One of the first tasks the engineering team faces is collecting a list of the signals that need to be measured or controlled in the test stand. While documenting signals, they need to list the signal type, location, resolution, data rate, excitation needs, safety needs, and voltage and current levels.
With this information, engineers can collect the signals into measurement banks, and then select the right hardware to provide access to all the signals.
Data Bandwidth
Can the network topology handle the amount of data expected during a test?
The design of the network—including computing devices, switch hardware, and subnetwork architecture—establishes the limit to the amount of data that can be moved across the network. The design team must carefully review the components of the network, looking for any bottlenecks in the system.

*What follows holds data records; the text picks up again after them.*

import Mathlib

/-!
# Sign-fibres of zero-sum-free sequences over `𝔽₃` are cap sets (solo-blind seat, s69)

Solo-blind lane `MatrixMultiplication`, door I1⁗ / the Kraft conjecture `(K₃)` (HOME `paper/KraftK3.md`).
For a sequence `h : Fin n → G` in a `ZMod 3`-module `G` put
`Q_h(x) := ∑ i, (x i)^2 • h i` for `x : Fin n → ZMod 3` (the *diagonal quadratic map* of `h`;
since `a^2 ∈ {0,1}` in `ZMod 3`, `Q_h(x)` is the sub-sum of `h` over the support of `x`).

* `soloBlind_quad_eq_sum_support` : `Q_h(x) = ∑_{i : x i ≠ 0} h i`.
* `soloBlind_aniso_iff_zsf` : `Q_h` is anisotropic (`Q_h x = 0 → x = 0`) iff `h` is zero-sum free
  (no non-empty `T` with `∑_{i ∈ T} h i = 0`).
* `soloBlind_quad_three_points` : the polarisation identity
  `Q(x) + Q(x+u+u) = Q(x+u) + Q(x+u) + (Q(u) + Q(u))`.
* `soloBlind_fibre_noLine` : if `Q_h` is anisotropic and `u ≠ 0`, the three points
  `x, x+u, x+u+u` of an affine line never lie in one fibre of `Q_h`.
* `soloBlind_fibre_capset` : hence every fibre is a cap set: three pairwise distinct points of a
  fibre never sum to `0`.

Consequence recorded in HOME `paper/KraftK3.md` §7: `(K₃)` ⟺ every fibre of `Q_h` (`h` zsf in `𝔽₃^r`)
has at most `2^n` points; fibres are symmetric caps (`±` lifts of caps of `PG(n-1,3)`), so the
cap relaxation alone gives only `2·m₂(n-1,3)` (`= 20 > 16` at `n = 4`, the elliptic-quadric cone).
No `sorry`, standard axioms.
-/

namespace Summit.MatrixMultiplication.MatrixMultiplication.Theorems

open Finset

variable {n : ℕ} {G : Type*} [AddCommGroup G] [Module (ZMod 3) G]

/-- The diagonal quadratic map `x ↦ ∑ i, (x i)^2 • h i` of a sequence `h`. -/
def soloBlindQuad (h : Fin n → G) (x : Fin n → ZMod 3) : G := ∑ i, (x i) ^ 2 • h i

omit [Module (ZMod 3) G] in
/-- In a `ZMod 3`-module every element is killed by `3`. -/
theorem soloBlind_three_torsion [Module (ZMod 3) G] (y : G) : y + y + y = 0 := by
  have h3 : (3 : ℕ) • y = 0 := by
    rw [← Nat.cast_smul_eq_nsmul (ZMod 3)]
    have : ((3 : ℕ) : ZMod 3) = 0 := by decide
    rw [this, zero_smul]
  have : (3 : ℕ) • y = y + y + y := by
    rw [show (3 : ℕ) = 2 + 1 from rfl, succ_nsmul, two_nsmul]
  rw [← this]; exact h3

/-- In `ZMod 3`, `a^2 • y` is `0` for `a = 0` and `y` otherwise (`a^2 ∈ {0,1}`). -/
theorem soloBlind_sq_smul (a : ZMod 3) (y : G) : a ^ 2 • y = if a = 0 then 0 else y := by
  by_cases ha : a = 0
  · simp [ha]
  · have hsq : ∀ b : ZMod 3, b ≠ 0 → b ^ 2 = 1 := by decide
    rw [hsq a ha, one_smul, if_neg ha]

/-- `Q_h(x)` is the sub-sum of `h` over the support of `x`. -/
theorem soloBlind_quad_eq_sum_support (h : Fin n → G) (x : Fin n → ZMod 3) :
    soloBlindQuad h x = ∑ i ∈ univ.filter (fun i => x i ≠ 0), h i := by
  unfold soloBlindQuad
  rw [Finset.sum_filter]
  refine Finset.sum_congr rfl (fun i _ => ?_)
  rw [soloBlind_sq_smul]
  by_cases hx : x i = 0 <;> simp [hx]

/-- Anisotropy of `Q_h` is equivalent to zero-sum-freeness of `h`. -/
theorem soloBlind_aniso_iff_zsf (h : Fin n → G) :
    (∀ x : Fin n → ZMod 3, soloBlindQuad h x = 0 → x = 0) ↔
      (∀ T : Finset (Fin n), T.Nonempty → ∑ i ∈ T, h i ≠ 0) := by
  constructor
  · intro han T hT hsum
    -- indicator vector of T
    let x : Fin n → ZMod 3 := fun i => if i ∈ T then 1 else 0
    have hx : soloBlindQuad h x = 0 := by
      rw [soloBlind_quad_eq_sum_support]
      have : univ.filter (fun i => x i ≠ 0) = T := by
        ext i; simp [x]
      rw [this]; exact hsum
    have := han x hx
    obtain ⟨i, hi⟩ := hT
    have : x i = 0 := by rw [this]; rfl
    simp [x, hi] at this
  · intro hz x hx
    rw [soloBlind_quad_eq_sum_support] at hx
    by_contra hne
    have : (univ.filter (fun i => x i ≠ 0)).Nonempty := by
      rw [Finset.filter_nonempty_iff]
      by_contra hall
      push Not at hall
      apply hne; funext i; simpa using hall i (mem_univ i)
    exact hz _ this hx

/-- Polarisation along an affine line: `Q(x) + Q(x+2u) = 2Q(x+u) + 2Q(u)`, written additively. -/
theorem soloBlind_quad_three_points (h : Fin n → G) (x u : Fin n → ZMod 3) :
    soloBlindQuad h x + soloBlindQuad h (x + u + u) =
      soloBlindQuad h (x + u) + soloBlindQuad h (x + u) + (soloBlindQuad h u + soloBlindQuad h u) := by
  unfold soloBlindQuad
  simp only [Pi.add_apply]
  rw [← Finset.sum_add_distrib, ← Finset.sum_add_distrib, ← Finset.sum_add_distrib,
    ← Finset.sum_add_distrib]
  refine Finset.sum_congr rfl (fun i _ => ?_)
  rw [← add_smul, ← add_smul, ← add_smul, ← add_smul]
  congr 1
  ring

/-- A fibre of an anisotropic diagonal quadratic map contains no affine line `{x, x+u, x+2u}`. -/
theorem soloBlind_fibre_noLine (h : Fin n → G)
    (han : ∀ x : Fin n → ZMod 3, soloBlindQuad h x = 0 → x = 0)
    (x u : Fin n → ZMod 3) (hu : u ≠ 0)
    (h1 : soloBlindQuad h (x + u) = soloBlindQuad h x)
    (h2 : soloBlindQuad h (x + u + u) = soloBlindQuad h x) : False := by
  have key := soloBlind_quad_three_points h x u
  rw [h1, h2] at key
  -- key : Q x + Q x = Q x + Q x + (Q u + Q u)
  have hQu : soloBlindQuad h u + soloBlindQuad h u = 0 := by
    have := key
    rw [left_eq_add] at this   -- a = a + b ↔ b = 0
    exact this
  have hQ : soloBlindQuad h u = 0 := by
    have t := soloBlind_three_torsion (soloBlindQuad h u)
    rw [hQu, zero_add] at t
    exact t
  exact hu (han u hQ)

/-- Hence every fibre is a cap set: no three pairwise distinct points of a fibre sum to zero. -/
theorem soloBlind_fibre_capset (h : Fin n → G)
    (han : ∀ x : Fin n → ZMod 3, soloBlindQuad h x = 0 → x = 0)
    (a b c : Fin n → ZMod 3) (hab : a ≠ b)
    (hb : soloBlindQuad h b = soloBlindQuad h a) (hc : soloBlindQuad h c = soloBlindQuad h a)
    (habc : a + b + c = 0) : False := by
  -- the line through a and b is {a, a+u, a+u+u} with u = b - a, and a+u+u = c
  set u : Fin n → ZMod 3 := b - a with hu_def
  have hu : u ≠ 0 := by
    intro h0; apply hab
    have : b - a = 0 := h0
    exact (sub_eq_zero.mp this).symm
  have e1 : a + u = b := by rw [hu_def]; abel
  have e2 : a + u + u = c := by
    funext i
    have hi := congrFun habc i
    simp only [Pi.add_apply, Pi.zero_apply] at hi
    simp only [hu_def, Pi.add_apply, Pi.sub_apply]
    have key : ∀ p q r : ZMod 3, p + q + r = 0 → p + (q - p) + (q - p) = r := by decide
    exact key _ _ _ hi
  exact soloBlind_fibre_noLine h han a u hu (by rw [e1, hb]) (by rw [e2, hc])

end Summit.MatrixMultiplication.MatrixMultiplication.Theorems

A theoretical calculation can provide guidance to a system design, but network applications never achieve full theoretical data rates. Data overhead and latencies impact the total throughput on the network. In designing a network, it is advisable to keep data rates significantly below the theoretical limit.
Safety
What safety systems will be required to be in place?
A rocket facility has many dangerous conditions. A mistake in the design, implementation, or operation of the systems may result in a catastrophic accident. The design team must be aware of safety protocols required by federal and local laws. The design team must also consider how to protect the personnel, equipment, and area associated with the test station in ways that are not covered by laws.

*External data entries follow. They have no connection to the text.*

import Summits.BirchSwinnertonDyer.Rank1Residual.X2.NonsplitHalvesIntRigidity
import Summits.BirchSwinnertonDyer.Rank1Residual.X2.SplitHalvesOnTreeInt
import Summits.BirchSwinnertonDyer.Rank1Residual.X2.NonsplitBDPValueDisplayPNew
import Summits.BirchSwinnertonDyer.Rank1Residual.X11b.Three.StepLHalves
import HarnessLib

/-!
# Crux 4 `BSDpOnCellC` (stmt-BirchSwinnertonDyer-19034), line b1, stub `stub_c2` — the INTEGRALITY
# INEQUALITY the typed value half forces at every X2c Heegner datum: `1 ≤ ord_p log_{ω_E} P_K`
# (cell `bsd-eis`, seat `bsd-eis-k5-c4` g6; the kernel side of `HOME/k5-c4-MEMO-4.md`)

HONEST FRAMING (cell `bsd-eis`, run/shared/lean/pub/bsd-eis/): theorems only; nothing booked; X2 stays
CONSTRUCTION-SHAPED; no label or count moves; BSD is not proved by any of this. This file CLOSES NOTHING:
it derives, in the kernel, a NECESSARY CONDITION of the registered stub `stub_c2` of skeleton b1 (v8.1,
owner `bsd-eis-cgshw`) — the value half c2♭ / c2s♭ of crux 4 at `p = 3` — so that the per-pair numerical
census of `k5-c4-MEMO-4` (kit j267066 over the 12 665 O9 pairs; bsd-eis-ky's j237574 over the 705 window
pairs before it) is a CHEAPEST-FALSIFIER run against a kernel-certified consequence, not against a
reading.

THE INEQUALITY. At an X2c Heegner datum `(W, p, K, 𝔭, P)` the typed value statement
`X11b.R1.BDPValueAtOneIntAt W p e P Q a` says `Q(𝟙) = u·((1 − a·p⁻¹)·log_{ω_E} P)²` with `‖u‖ = 1` for a
♭-frame `Q ∈ 𝓞_{ℂ_p}⟦T⟧`. Since `Q(𝟙) = Q(0) ∈ 𝓞_{ℂ_p}` has norm `≤ 1` and `‖1 − a p⁻¹‖ = p` when
`p ∤ a` (`X11b.R1.norm_one_sub_div_eq`), `‖log_{ω_E} P‖ ≤ p⁻¹`, i.e. **`1 ≤ ord_p log_{ω_E} P =
padicLogOrd W p e P`** (`one_le_padicLogOrd_of_bdpValueAtOneIntAt`, §1; `log_{ω_E} P ≠ 0` for `P` of
infinite order, `X11b.R1.logOmega_ne_zero`). At the datum of c2♭ (`X2.NonsplitBDPValueOnTreeInt`) /
c2s♭ (`X2.SplitBDPValueOnTreeInt`) a ♭-frame EXISTS by Hsieh 2014 Thm. 1 as typed
(`X2.exists_isBDPLFunctionInt_of_hsieh2014_of_classX2`) and `a = a_p(E) = ±1` at a multiplicative `p`
(`X11b.Three.lFunction_eq_one_or_eq_neg_one_of_isNewformOf`), so c2♭ resp. c2s♭ force the inequality at
EVERY admissible datum (§2, §3); §4 states it from the REGISTERED signature of `stub_c2` (both conjuncts,
`p = 3`) verbatim. The same inequality at `p ≥ 5` is a consequence of the PUBLISHED inputs alone (the
value half is discharged there from `Castella2018Exceptional.thm210_thm211_bdpDisplay_pNew`, k5-c4 g2
p436961 / cgshw g9 p438196) — recorded in the memo, not re-derived here.

WHY IT IS A TEST. `ord_p log_{ω_E} P_K = ord_p n_K + ord_p log_{ω_E} G` (`P_K = n_K·G` mod torsion, `G` a
generator, `n_K` the Heegner index from Gross–Zagier) is computable per pair from Cremona's tables and
PARI with NO `p`-adic `L`-function; at a SPLIT `p` it is not automatic (`ord_p log_{ω_E} G = 1 − ord_p c_p`
occurs) and holds only through `p ∣ n_K`, i.e. through the Eisenstein torsion/Tamagawa bookkeeping. A
single pair with `ord_p log_{ω_E} P_K ≤ 0` would make {Hsieh (W2) as typed, `stub_c2` (p = 3) resp. the
typed cas-split input (p ≥ 5), Gross–Zagier, BSD-analytic Ш} jointly inconsistent at that datum.

References: [Castella2018] Thm. 3.2 (arXiv:1704.06608 p. 9); [Castella2018Exceptional] Thms. 2.10–2.11;
[Hsieh2014] Thm. 1; [SilvermanAEC2009] IV.6.4, VII.2.2 (formal logarithm); [GrossZagier1986] I.6.3.
-/

set_option autoImplicit false
set_option linter.dupNamespace false

noncomputable section

open scoped Classical MatrixGroups ModularForm

open CongruenceSubgroup WeierstrassCurve NumberField IsDedekindDomain Field PowerSeries
  Literature.NumberTheory.EllipticCurves Literature.NumberTheory.EllipticCurves.GreenbergSelmer
  Literature.NumberTheory.EllipticCurves.ModularForms
  Literature.NumberTheory.EllipticCurves.Rank1Residual
  Literature.NumberTheory.EllipticCurves.Rank1Residual.Typed
  Literature.NumberTheory.GaloisRepresentations Literature.NumberTheory.GaloisCohomology
  Literature.NumberTheory.Automorphic
  Summit.BirchSwinnertonDyer.Rank1Residual.X11b.AcSelmer
  Summit.BirchSwinnertonDyer.Rank1Residual.X11b.Halves
  Summit.BirchSwinnertonDyer.Rank1Residual.X11b
  Summit.BirchSwinnertonDyer.Rank1Residual.X2

namespace Summit.BirchSwinnertonDyer.BirchSwinnertonDyer.Theorems.ValueIntegrality

/-! ### §1 Pointwise: a value statement for an `𝓞_{ℂ_p}`-frame forces `ord_p log_{ω_E} P ≥ 1` -/

section Pointwise

variable {K : Type} [Field K] [NumberField K] (W : WeierstrassCurve ℚ) [W.IsElliptic]
  [W.IsGloballyMinimal] (p : ℕ) [Fact p.Prime] (ι : K →+* ℚ_[p]) (P : (W.baseChange K).toAffine.Point)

Some of the areas at a rocket facility are hazardous zones because of the gases used to power the rocket engine. Some of these gases cannot be fully contained, creating a zone where any electrical spark can result in a fire or explosion. To prevent this situation, any equipment in the hazardous area must be intrinsically safe—that is, incapable of generating a spark. This can be managed by moving electrical equipment outside of the hazardous zone. An electrically controlled valve can be placed outside the zone, so that the only equipment in the zone is the pipe leading away from the valve.
If a device must be located inside the hazardous zone, the equipment must be certified as intrinsically safe by the equipment vendor. In the U.S. this means Class 1 Div 1 certification. In Europe, this means ATEX certification based on the gas type.
If a device is outside the hazardous zone, but runs a signal into it, the device must have an intrinsic barrier to prevent a spark generated in the device from being passed into the zone. Even low-level devices, like thermocouple measurement instruments, require an intrinsic barrier to prevent power from the device (like an attached power supply) from passing into the zone. An intrinsic barrier can be attached into the signal path between the device and the hazardous zone and provides protection against both voltage and current spikes. Note that intrinsic barriers vary based on the signal type, so a barrier designed for a thermocouple would not be appropriate for a valve controller.
Certifications
What certifications need to be met by the facility, support systems, and test stand?
Different certifications are required for different areas based on populations, the purpose of the facility, local laws, and the purpose of the rocket equipment. For example, a rocket test performed on a U.S. Air Force Base may require AFSPCMAN 91-7108 certification prior to any rocket activity.
In addition to certifications required to perform the test, certifications impact the goal of the testing. If the purpose of the testing is to certify the rocket engine for use, the test stand design must meet the demands of that certification. For example, MIL-STD-8109 ensures that the device being tested meets the expected conditions of the use of the product. MIL-STD-20210 ensures that components under 300 lbs. meet the electrical and environmental requirements of a demanding application. These may be required if the U.S. Department of Defense is an intended customer of the technology being tested.